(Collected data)
* * *

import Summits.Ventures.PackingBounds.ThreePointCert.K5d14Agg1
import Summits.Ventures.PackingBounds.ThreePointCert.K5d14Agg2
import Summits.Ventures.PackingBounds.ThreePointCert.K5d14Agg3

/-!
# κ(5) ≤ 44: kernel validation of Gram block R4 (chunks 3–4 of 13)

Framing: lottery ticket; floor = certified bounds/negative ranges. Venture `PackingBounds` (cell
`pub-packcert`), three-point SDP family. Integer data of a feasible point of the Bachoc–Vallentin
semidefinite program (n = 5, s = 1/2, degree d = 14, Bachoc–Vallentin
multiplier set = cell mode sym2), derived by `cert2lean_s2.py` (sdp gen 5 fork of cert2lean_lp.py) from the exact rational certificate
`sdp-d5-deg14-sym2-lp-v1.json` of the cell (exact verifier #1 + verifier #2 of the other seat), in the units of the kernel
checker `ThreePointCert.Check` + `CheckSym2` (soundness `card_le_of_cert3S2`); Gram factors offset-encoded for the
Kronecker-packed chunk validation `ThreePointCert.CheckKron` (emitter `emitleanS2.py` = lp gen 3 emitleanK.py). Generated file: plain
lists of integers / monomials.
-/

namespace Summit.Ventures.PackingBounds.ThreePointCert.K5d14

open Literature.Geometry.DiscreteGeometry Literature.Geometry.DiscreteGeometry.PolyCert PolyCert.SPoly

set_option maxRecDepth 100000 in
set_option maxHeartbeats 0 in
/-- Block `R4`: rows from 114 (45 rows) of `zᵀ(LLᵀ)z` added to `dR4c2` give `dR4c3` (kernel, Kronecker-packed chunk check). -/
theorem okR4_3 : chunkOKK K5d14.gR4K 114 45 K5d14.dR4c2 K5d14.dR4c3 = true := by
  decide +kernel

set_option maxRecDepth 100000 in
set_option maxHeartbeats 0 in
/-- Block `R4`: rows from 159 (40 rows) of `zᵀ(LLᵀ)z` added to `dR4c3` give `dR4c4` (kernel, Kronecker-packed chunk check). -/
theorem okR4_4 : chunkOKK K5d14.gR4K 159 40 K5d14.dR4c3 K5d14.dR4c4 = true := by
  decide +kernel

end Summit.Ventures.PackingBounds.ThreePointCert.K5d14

* * *

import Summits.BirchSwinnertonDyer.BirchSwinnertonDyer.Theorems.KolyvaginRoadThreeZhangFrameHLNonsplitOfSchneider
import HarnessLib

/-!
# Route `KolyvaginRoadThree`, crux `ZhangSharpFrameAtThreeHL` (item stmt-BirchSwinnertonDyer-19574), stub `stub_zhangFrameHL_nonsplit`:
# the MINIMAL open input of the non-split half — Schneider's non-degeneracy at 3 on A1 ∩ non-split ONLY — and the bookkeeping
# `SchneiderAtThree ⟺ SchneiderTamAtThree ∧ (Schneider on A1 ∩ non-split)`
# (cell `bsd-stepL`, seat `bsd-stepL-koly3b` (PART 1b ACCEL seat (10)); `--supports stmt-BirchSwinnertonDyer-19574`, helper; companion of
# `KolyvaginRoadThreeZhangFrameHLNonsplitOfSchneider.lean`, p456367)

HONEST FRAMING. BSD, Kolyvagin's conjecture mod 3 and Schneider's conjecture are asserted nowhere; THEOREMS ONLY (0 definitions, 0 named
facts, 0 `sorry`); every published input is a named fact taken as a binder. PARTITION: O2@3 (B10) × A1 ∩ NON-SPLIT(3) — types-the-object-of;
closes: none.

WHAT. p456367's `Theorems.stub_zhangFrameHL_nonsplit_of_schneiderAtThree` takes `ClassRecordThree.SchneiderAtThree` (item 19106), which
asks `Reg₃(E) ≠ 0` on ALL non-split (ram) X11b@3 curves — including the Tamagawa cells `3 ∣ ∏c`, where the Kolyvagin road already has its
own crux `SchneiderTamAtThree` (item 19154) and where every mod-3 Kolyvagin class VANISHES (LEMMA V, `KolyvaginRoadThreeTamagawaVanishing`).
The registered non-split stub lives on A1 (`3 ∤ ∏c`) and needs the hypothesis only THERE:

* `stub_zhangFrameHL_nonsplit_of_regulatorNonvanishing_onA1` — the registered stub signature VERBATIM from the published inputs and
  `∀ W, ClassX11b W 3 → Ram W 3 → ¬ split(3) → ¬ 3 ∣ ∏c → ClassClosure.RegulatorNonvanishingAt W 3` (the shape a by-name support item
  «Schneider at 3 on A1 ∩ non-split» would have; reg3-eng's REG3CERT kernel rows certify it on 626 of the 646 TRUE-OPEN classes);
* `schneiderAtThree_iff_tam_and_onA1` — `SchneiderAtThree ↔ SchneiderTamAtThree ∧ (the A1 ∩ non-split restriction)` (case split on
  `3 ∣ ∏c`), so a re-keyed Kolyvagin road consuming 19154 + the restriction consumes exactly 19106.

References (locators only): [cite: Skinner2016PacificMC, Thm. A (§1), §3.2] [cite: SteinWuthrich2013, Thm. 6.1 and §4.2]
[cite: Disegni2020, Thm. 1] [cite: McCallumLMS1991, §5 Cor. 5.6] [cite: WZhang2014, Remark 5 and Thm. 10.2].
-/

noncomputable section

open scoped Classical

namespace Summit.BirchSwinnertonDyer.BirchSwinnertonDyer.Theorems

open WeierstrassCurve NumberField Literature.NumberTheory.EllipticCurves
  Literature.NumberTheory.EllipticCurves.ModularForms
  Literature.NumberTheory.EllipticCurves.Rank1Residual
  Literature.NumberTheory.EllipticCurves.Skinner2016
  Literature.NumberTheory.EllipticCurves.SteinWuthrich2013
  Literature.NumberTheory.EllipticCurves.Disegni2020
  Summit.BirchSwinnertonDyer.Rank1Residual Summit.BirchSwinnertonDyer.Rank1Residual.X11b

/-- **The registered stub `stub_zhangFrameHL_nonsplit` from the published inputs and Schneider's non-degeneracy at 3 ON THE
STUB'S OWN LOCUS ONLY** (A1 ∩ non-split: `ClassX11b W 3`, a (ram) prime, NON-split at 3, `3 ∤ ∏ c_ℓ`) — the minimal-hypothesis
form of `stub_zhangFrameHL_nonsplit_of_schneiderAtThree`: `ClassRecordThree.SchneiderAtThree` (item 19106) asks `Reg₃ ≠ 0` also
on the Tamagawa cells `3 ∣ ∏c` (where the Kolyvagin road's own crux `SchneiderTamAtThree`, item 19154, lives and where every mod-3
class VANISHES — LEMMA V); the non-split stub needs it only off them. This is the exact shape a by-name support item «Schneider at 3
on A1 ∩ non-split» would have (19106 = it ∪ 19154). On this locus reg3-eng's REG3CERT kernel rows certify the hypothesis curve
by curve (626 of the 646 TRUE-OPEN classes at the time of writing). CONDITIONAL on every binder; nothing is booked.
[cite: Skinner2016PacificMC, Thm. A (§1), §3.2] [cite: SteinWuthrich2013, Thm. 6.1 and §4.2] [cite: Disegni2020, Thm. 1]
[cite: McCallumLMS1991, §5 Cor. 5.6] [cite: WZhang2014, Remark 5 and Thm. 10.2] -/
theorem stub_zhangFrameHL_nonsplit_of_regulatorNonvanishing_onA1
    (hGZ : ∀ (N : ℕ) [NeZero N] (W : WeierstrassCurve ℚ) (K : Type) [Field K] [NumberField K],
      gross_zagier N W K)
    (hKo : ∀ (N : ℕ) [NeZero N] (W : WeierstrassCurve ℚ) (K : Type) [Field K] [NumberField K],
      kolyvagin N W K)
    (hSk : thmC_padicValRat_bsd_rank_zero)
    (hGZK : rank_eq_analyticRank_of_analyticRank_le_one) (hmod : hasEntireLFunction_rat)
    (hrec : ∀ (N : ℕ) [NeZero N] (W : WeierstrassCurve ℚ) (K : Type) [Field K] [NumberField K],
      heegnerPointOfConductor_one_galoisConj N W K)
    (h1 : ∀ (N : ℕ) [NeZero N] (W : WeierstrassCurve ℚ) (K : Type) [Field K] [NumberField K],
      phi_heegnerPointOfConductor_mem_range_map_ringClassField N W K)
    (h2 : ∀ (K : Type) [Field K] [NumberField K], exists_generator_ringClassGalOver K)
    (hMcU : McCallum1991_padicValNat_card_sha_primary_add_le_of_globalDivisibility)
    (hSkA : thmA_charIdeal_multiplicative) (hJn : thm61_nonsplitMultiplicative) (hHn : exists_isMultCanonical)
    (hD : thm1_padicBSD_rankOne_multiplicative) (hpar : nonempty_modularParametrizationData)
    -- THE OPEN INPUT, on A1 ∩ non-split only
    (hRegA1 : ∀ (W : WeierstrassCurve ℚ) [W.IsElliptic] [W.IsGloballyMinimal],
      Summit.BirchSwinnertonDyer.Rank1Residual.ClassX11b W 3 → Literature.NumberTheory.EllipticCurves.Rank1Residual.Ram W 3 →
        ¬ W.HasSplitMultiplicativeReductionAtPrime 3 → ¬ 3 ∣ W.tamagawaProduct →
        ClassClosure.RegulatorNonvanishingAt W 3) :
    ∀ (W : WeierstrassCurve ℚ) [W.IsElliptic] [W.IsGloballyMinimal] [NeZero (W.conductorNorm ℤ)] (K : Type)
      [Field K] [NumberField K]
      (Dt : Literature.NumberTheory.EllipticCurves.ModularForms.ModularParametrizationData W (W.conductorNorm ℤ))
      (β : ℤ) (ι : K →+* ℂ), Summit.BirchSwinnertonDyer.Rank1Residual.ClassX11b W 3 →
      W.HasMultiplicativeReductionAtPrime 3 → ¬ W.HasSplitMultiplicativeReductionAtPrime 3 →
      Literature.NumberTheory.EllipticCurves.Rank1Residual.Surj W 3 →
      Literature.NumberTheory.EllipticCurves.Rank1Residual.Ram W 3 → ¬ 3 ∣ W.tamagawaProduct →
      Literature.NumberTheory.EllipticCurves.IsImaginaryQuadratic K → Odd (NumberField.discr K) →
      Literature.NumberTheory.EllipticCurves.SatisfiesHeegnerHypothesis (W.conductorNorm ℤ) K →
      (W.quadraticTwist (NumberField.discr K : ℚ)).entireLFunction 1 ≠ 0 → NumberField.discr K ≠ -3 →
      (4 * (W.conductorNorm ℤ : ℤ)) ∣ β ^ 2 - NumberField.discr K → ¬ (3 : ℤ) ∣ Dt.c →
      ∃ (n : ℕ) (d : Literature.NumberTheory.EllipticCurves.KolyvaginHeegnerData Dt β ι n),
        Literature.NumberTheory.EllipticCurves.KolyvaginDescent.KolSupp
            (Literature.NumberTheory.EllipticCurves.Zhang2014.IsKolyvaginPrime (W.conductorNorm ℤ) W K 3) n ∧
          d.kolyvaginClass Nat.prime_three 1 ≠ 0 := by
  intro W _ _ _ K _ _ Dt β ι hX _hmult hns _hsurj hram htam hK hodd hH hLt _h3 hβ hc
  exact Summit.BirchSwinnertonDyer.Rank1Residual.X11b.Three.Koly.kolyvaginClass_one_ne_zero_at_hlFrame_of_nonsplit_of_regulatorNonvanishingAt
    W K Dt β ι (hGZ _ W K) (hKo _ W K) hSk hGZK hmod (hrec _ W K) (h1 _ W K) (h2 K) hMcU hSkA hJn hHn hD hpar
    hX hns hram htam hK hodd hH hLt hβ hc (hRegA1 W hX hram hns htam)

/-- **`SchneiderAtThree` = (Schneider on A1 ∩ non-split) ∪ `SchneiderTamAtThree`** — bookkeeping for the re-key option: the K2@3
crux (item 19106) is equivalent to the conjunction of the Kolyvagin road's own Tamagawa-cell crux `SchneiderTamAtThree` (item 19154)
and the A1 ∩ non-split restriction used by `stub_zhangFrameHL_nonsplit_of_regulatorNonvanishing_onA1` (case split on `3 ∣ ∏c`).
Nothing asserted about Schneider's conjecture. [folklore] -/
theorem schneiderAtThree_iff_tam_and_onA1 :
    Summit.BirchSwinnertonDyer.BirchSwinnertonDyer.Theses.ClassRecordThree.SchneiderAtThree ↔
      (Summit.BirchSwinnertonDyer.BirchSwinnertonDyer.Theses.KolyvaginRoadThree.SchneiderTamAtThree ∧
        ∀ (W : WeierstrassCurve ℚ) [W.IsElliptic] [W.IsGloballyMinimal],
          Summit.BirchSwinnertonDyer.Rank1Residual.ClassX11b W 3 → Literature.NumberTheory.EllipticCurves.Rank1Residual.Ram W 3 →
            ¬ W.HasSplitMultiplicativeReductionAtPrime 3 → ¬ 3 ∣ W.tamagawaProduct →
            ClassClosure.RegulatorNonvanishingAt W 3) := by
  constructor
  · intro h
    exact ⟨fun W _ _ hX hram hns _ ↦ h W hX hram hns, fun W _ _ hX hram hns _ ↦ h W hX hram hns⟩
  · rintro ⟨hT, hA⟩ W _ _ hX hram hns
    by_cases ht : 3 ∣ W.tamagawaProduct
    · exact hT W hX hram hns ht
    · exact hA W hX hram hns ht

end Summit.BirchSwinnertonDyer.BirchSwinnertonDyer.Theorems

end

* * *

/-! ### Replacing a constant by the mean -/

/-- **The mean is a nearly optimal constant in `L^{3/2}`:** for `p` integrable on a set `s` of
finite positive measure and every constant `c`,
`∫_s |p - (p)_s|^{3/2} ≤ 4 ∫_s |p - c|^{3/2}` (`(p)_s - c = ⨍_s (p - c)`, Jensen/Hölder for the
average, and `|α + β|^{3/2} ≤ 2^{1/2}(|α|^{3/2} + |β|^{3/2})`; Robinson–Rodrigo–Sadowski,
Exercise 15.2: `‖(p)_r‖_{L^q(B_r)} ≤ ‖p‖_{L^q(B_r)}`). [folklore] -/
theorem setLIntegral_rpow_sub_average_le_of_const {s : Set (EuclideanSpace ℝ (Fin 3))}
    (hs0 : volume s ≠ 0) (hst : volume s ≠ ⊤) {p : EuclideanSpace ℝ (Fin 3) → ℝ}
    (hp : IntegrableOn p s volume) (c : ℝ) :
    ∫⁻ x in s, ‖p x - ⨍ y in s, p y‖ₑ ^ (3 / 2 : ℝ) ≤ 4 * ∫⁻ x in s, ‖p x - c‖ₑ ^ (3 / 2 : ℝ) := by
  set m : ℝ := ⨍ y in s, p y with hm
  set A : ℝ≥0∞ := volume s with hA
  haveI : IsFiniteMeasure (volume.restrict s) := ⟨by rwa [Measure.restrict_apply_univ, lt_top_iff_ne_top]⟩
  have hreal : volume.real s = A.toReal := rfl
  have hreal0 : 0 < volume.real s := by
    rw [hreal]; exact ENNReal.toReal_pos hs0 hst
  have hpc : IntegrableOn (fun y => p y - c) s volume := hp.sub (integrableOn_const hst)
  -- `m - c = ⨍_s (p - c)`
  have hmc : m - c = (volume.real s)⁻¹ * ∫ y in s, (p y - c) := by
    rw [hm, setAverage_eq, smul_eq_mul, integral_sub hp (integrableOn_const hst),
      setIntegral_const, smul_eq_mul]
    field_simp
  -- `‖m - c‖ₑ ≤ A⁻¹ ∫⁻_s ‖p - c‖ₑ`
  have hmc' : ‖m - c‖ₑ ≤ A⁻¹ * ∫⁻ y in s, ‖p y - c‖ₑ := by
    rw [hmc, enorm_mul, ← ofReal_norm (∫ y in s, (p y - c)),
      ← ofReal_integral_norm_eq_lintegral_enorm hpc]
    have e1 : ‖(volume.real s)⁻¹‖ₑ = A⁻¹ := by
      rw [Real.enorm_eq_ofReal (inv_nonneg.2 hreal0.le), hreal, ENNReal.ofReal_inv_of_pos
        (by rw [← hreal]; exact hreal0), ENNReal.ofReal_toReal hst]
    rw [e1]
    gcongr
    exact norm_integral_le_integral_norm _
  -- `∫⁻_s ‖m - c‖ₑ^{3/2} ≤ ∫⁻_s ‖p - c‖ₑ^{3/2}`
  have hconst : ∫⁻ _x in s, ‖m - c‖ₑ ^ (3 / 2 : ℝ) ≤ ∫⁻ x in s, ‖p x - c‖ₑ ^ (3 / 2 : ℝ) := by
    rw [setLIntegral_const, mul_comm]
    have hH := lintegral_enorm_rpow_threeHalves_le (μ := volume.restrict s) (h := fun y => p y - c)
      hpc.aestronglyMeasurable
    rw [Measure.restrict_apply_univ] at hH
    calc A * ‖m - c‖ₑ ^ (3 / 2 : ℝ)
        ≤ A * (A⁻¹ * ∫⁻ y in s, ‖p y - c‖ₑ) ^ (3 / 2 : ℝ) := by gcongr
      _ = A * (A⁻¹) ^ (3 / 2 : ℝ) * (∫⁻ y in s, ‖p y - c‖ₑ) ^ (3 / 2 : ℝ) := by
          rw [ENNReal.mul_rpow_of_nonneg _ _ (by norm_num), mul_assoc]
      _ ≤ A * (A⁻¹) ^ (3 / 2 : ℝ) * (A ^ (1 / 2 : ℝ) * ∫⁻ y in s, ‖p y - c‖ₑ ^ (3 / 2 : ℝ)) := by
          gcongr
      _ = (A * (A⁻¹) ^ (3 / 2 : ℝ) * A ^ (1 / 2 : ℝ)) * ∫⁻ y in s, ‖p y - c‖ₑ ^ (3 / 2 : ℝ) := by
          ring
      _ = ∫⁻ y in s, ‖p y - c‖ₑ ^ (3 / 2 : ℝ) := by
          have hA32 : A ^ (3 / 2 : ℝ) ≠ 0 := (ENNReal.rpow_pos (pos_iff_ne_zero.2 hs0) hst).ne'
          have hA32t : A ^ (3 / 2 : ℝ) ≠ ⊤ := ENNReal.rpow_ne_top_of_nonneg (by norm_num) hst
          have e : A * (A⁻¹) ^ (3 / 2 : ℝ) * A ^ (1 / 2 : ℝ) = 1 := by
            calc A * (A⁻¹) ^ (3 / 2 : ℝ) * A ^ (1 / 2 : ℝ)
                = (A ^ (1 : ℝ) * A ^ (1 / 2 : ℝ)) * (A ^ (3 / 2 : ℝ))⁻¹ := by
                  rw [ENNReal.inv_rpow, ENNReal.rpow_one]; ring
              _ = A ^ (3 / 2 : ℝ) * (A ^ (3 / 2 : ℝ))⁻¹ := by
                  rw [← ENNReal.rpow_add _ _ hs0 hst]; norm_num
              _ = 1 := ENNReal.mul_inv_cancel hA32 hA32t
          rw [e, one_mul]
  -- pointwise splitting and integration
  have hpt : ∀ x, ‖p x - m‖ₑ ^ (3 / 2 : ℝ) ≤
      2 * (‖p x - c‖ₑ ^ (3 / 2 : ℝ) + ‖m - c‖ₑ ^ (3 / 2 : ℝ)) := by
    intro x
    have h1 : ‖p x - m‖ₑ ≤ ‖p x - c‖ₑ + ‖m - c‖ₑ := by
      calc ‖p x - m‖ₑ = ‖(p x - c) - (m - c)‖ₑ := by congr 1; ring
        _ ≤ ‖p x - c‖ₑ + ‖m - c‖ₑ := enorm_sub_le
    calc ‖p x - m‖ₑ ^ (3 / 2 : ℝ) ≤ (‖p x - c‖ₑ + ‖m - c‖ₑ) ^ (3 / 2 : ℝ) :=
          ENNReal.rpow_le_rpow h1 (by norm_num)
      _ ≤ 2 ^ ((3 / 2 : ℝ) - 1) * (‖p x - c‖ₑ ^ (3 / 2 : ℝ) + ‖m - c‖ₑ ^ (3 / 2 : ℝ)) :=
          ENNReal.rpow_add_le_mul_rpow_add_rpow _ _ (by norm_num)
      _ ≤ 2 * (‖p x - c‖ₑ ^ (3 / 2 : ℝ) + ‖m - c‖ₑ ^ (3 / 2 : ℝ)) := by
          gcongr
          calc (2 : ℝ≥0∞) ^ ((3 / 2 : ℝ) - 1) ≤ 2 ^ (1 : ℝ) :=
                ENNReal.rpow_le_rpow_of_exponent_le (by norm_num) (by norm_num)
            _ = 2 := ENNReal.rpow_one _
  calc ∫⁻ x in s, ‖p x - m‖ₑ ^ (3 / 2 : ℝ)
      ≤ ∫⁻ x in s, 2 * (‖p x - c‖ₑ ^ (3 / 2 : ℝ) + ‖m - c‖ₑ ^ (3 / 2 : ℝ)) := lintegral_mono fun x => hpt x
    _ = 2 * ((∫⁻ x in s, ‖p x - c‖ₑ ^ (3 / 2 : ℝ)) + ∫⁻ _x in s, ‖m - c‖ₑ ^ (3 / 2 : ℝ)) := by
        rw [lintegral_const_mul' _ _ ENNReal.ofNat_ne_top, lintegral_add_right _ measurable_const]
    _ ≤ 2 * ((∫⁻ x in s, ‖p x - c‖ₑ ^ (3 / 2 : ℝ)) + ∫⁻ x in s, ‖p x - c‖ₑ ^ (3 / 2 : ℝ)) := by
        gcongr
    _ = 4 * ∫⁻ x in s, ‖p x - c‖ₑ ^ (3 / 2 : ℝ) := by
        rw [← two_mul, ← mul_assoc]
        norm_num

* * *

Output the lines above exactly, but only those between the line holding "open WeierstrassCurve NumberField" and the line holding "(hSk : thmC_padicValRat_bsd_rank_zero)", inclusive.

TASK RESULT:
open WeierstrassCurve NumberField Literature.NumberTheory.EllipticCurves
  Literature.NumberTheory.EllipticCurves.ModularForms
  Literature.NumberTheory.EllipticCurves.Rank1Residual
  Literature.NumberTheory.EllipticCurves.Skinner2016
  Literature.NumberTheory.EllipticCurves.SteinWuthrich2013
  Literature.NumberTheory.EllipticCurves.Disegni2020
  Summit.BirchSwinnertonDyer.Rank1Residual Summit.BirchSwinnertonDyer.Rank1Residual.X11b

/-- **The registered stub `stub_zhangFrameHL_nonsplit` from the published inputs and Schneider's non-degeneracy at 3 ON THE
STUB'S OWN LOCUS ONLY** (A1 ∩ non-split: `ClassX11b W 3`, a (ram) prime, NON-split at 3, `3 ∤ ∏ c_ℓ`) — the minimal-hypothesis
form of `stub_zhangFrameHL_nonsplit_of_schneiderAtThree`: `ClassRecordThree.SchneiderAtThree` (item 19106) asks `Reg₃ ≠ 0` also
on the Tamagawa cells `3 ∣ ∏c` (where the Kolyvagin road's own crux `SchneiderTamAtThree`, item 19154, lives and where every mod-3
class VANISHES — LEMMA V); the non-split stub needs it only off them. This is the exact shape a by-name support item «Schneider at 3
on A1 ∩ non-split» would have (19106 = it ∪ 19154). On this locus reg3-eng's REG3CERT kernel rows certify the hypothesis curve
by curve (626 of the 646 TRUE-OPEN classes at the time of writing). CONDITIONAL on every binder; nothing is booked.
[cite: Skinner2016PacificMC, Thm. A (§1), §3.2] [cite: SteinWuthrich2013, Thm. 6.1 and §4.2] [cite: Disegni2020, Thm. 1]
[cite: McCallumLMS1991, §5 Cor. 5.6] [cite: WZhang2014, Remark 5 and Thm. 10.2] -/
theorem stub_zhangFrameHL_nonsplit_of_regulatorNonvanishing_onA1
    (hGZ : ∀ (N : ℕ) [NeZero N] (W : WeierstrassCurve ℚ) (K : Type) [Field K] [NumberField K],
      gross_zagier N W K)
    (hKo : ∀ (N : ℕ) [NeZero N] (W : WeierstrassCurve ℚ) (K : Type) [Field K] [NumberField K],
      kolyvagin N W K)
    (hSk : thmC_padicValRat_bsd_rank_zero)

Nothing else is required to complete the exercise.